import Summits.CriticalPhenomena.CardyFormulaZ2.Theorems.DyadicBetaRigidityDyadicLatticeBetaLawOfComparison
import Summits.CriticalPhenomena.CardyFormulaZ2.Theorems.DyadicLatticeBetaLaw.Negative.DyadicLatticeBetaLawFalseWithoutUniformizing
import Literature.Probability.RandomPlanarGeometry.ConformalRectangleProofs

/-!
# S1 gives dyadic subsequential conformal invariance

Crux `DyadicLatticeBetaLaw` (stmt-CriticalPhenomena-18183, route `DyadicBetaRigidity` of
`CardyFormulaZ2`), line `Sketch` (idea `equimodular-comparison`). The line proves
`crux ⟸ S1 ∧ CardyRigiditySeq`, where S1 is the equicontinuous equimodular comparison of lattice
polygons along the dyadic ladders (the open hard stub). This file records the registered support
stub `stub_dyadicSubseqCI_of_S1`: S1 ALONE (no rigidity) already yields DYADIC SUBSEQUENTIAL
CONFORMAL INVARIANCE — along every strictly increasing `κ : ℕ → ℕ` there is a further subsequence
`κ ∘ σ` and a law `f`, continuous and self-dual on `(0,1)`, such that the bond-`ℤ²` crossing
probability of EVERY conformal rectangle at mesh `1/2^(κ (σ n))` converges to `f` of its modulus.

Proof (the construction `hall` inside the landed composition `crux_of_comparison_of_rigiditySeq`,
minus the rigidity step). Take the unit square `R₀ = (0,1)²` with its corners marked, a lattice
polygon of `ℤ²` at mesh `1` (`Negative.unitSquare_isLatticePolygon`), and a uniformizing datum
`(φ₀, x₀)` (`MarkedDomain.exists_isUniformizing_holds`). By compactness of `[0,1]` the sequence
`P[R₀, 1/2^(κ n)]` has a convergent subsequence `κ ∘ ψ'` with limit `p`. The landed stub S5b
`stub_clusterLawOfComparison` (fed by S1 and the landed S5a `stub_rectSubseqLimits`) passes a
continuous self-dual law `f` through `p` along a further subsequence `κ ∘ ψ' ∘ σ`, with convergence
of every lattice polygon at every dyadic mesh; the landed S2 `stub_subseqSandwich` upgrades this to
two one-sided eventual bounds for every conformal rectangle, and self-duality of `f` closes the
sandwich (`tendsto_of_sandwich'`).

References: B. Bollobás, O. Riordan, *Percolation* (2006), Ch. 7 §7.1; S. Smirnov, C. R. Acad.
Sci. Paris 333 (2001), Thm 1 (conformal invariance of the scaling limit of crossing probabilities).
-/

noncomputable section

open MeasureTheory Filter Set Metric Topology
open UpperHalfPlane (upperHalfPlaneSet)
open Literature.Probability.RandomPlanarGeometry Literature.Probability.LatticeModels
open Literature.Probability.Percolation

namespace Summit.CriticalPhenomena.CardyFormulaZ2.Cruxes.DyadicLatticeBetaLaw.Stubs

/-- **S1 implies dyadic subsequential conformal invariance** (registered support stub
`stub_dyadicSubseqCI_of_S1` of crux stmt-CriticalPhenomena-18183, line `Sketch`). If lattice
polygons with close moduli have eventually close bond-`ℤ²` crossing probabilities along their dyadic
ladders (S1, stated inline), then every strictly increasing `κ : ℕ → ℕ` has a subsequence `κ ∘ σ`
and a law `f : ℝ → ℝ`, continuous on `(0,1)` with `f (1 - η) = 1 - f η`, such that for every
conformal rectangle `R` with uniformizing datum `(φ, x)`,
`bondDomainCrossingProb R (1/2^(κ (σ n))) ⟶ f (crossRatio x)`: compactness of `[0,1]` on the unit
square's dyadic sequence, then S5b (`stub_clusterLawOfComparison`, with S5a `stub_rectSubseqLimits`)
and S2 (`stub_subseqSandwich`). [cite: BollobasRiordan2006, Ch. 7 §7.1] -/
theorem stub_dyadicSubseqCI_of_S1 :
    (∀ ε : ℝ, 0 < ε → ∀ η ∈ Set.Ioo (0 : ℝ) 1, ∃ θ : ℝ, 0 < θ ∧
      ∀ h h' : ℝ, 0 < h → 0 < h' → ∀ R R' : ConformalRectangle,
        (∃ S : Finset (ℂ × ℂ), (∀ p ∈ S, ∃ u v : Site 2, (zdGraph 2).Adj u v ∧
            p.1 = meshPoint h u ∧ p.2 = meshPoint h v) ∧
            frontier R.carrier ⊆ ⋃ p ∈ S, segment ℝ p.1 p.2) →
        (∃ S : Finset (ℂ × ℂ), (∀ p ∈ S, ∃ u v : Site 2, (zdGraph 2).Adj u v ∧
            p.1 = meshPoint h' u ∧ p.2 = meshPoint h' v) ∧
            frontier R'.carrier ⊆ ⋃ p ∈ S, segment ℝ p.1 p.2) →
        ∀ (φ : ConformalEquiv upperHalfPlaneSet R.carrier) (x : Fin 4 → ℝ)
          (φ' : ConformalEquiv upperHalfPlaneSet R'.carrier) (x' : Fin 4 → ℝ),
          R.IsUniformizing φ x → R'.IsUniformizing φ' x' →
          |crossRatio x - η| < θ → |crossRatio x' - η| < θ →
          ∀ᶠ k : ℕ in atTop,
            |bondDomainCrossingProb R (h / 2 ^ k) - bondDomainCrossingProb R' (h' / 2 ^ k)| < ε) →
    ∀ κ : ℕ → ℕ, StrictMono κ → ∃ σ : ℕ → ℕ, StrictMono σ ∧ ∃ f : ℝ → ℝ,
      ContinuousOn f (Set.Ioo 0 1) ∧ (∀ η ∈ Set.Ioo (0 : ℝ) 1, f (1 - η) = 1 - f η) ∧
      ∀ (R : ConformalRectangle) (φ : ConformalEquiv upperHalfPlaneSet R.carrier) (x : Fin 4 → ℝ),
        R.IsUniformizing φ x →
        Tendsto (fun n : ℕ => bondDomainCrossingProb R (1 / 2 ^ (κ (σ n)))) atTop
          (𝓝 (f (crossRatio x))) := by
  intro hS1 κ hκ
  -- the unit square `(0,1)²`, a lattice polygon of `ℤ²` at mesh `1`, with a uniformizing datum
  obtain ⟨φ₀, x₀, hφ₀⟩ :=
    MarkedDomain.exists_isUniformizing_holds (rectQuad 0 1 0 1 zero_lt_one zero_lt_one)
  -- a convergent subsequence of its dyadic crossing sequence along `κ` (compactness of `[0,1]`)
  obtain ⟨p, -, ψ', hψ', hp⟩ := isCompact_Icc.tendsto_subseq
    (x := fun n =>
      bondDomainCrossingProb (rectQuad 0 1 0 1 zero_lt_one zero_lt_one) (1 / 2 ^ (κ n)))
    (fun n => bondDomainCrossingProb_mem_Icc _ _)
  have hκψ : StrictMono fun n => κ (ψ' n) := hκ.comp hψ'
  have hpκ : Tendsto (fun n => bondDomainCrossingProb (rectQuad 0 1 0 1 zero_lt_one zero_lt_one)
      (1 / 2 ^ (κ (ψ' n)))) atTop (𝓝 p) := hp
  -- S5b (with S1, S5a): a continuous self-dual law `f` through the cluster point `p`
  obtain ⟨σ, hσ, f, hfc, hfs, -, hlaw⟩ :=
    stub_clusterLawOfComparison hS1 stub_rectSubseqLimits 1 one_pos
      (rectQuad 0 1 0 1 zero_lt_one zero_lt_one)
      Theorems.DyadicLatticeBetaLaw.Negative.unitSquare_isLatticePolygon
      φ₀ x₀ hφ₀ (fun n => κ (ψ' n)) hκψ p hpκ
  have hκσ : StrictMono fun n => κ (ψ' (σ n)) := hκψ.comp hσ
  refine ⟨fun n => ψ' (σ n), hψ'.comp hσ, f, hfc, hfs, ?_⟩
  -- S2: every conformal rectangle converges along `1/2^(κ (ψ' (σ n)))` to `f` of its modulus
  intro R φ x hφ
  have hη : crossRatio x ∈ Set.Ioo (0 : ℝ) 1 :=
    ConformalRectangle.crossRatio_mem_Ioo_of_isUniformizing hφ
  have hsymm : 1 - f (1 - crossRatio x) = f (crossRatio x) := by
    rw [hfs _ hη]; ring
  exact tendsto_of_sandwich' hsymm
    (stub_subseqSandwich (fun n => κ (ψ' (σ n))) f hκσ hfc hlaw R φ x hφ)

end Summit.CriticalPhenomena.CardyFormulaZ2.Cruxes.DyadicLatticeBetaLaw.Stubs

end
____________________
● **Work request**: With the first line of the material as the start and the line containing "polygons along the" as the end, repeat that span exactly and add nothing.

● **Solution to this task**:
import Summits.CriticalPhenomena.CardyFormulaZ2.Theorems.DyadicBetaRigidityDyadicLatticeBetaLawOfComparison
import Summits.CriticalPhenomena.CardyFormulaZ2.Theorems.DyadicLatticeBetaLaw.Negative.DyadicLatticeBetaLawFalseWithoutUniformizing
import Literature.Probability.RandomPlanarGeometry.ConformalRectangleProofs

/-!
# S1 gives dyadic subsequential conformal invariance

Crux `DyadicLatticeBetaLaw` (stmt-CriticalPhenomena-18183, route `DyadicBetaRigidity` of
`CardyFormulaZ2`), line `Sketch` (idea `equimodular-comparison`). The line proves
`crux ⟸ S1 ∧ CardyRigiditySeq`, where S1 is the equicontinuous equimodular comparison of lattice
polygons along the dyadic ladders (the open hard stub). This file records the registered support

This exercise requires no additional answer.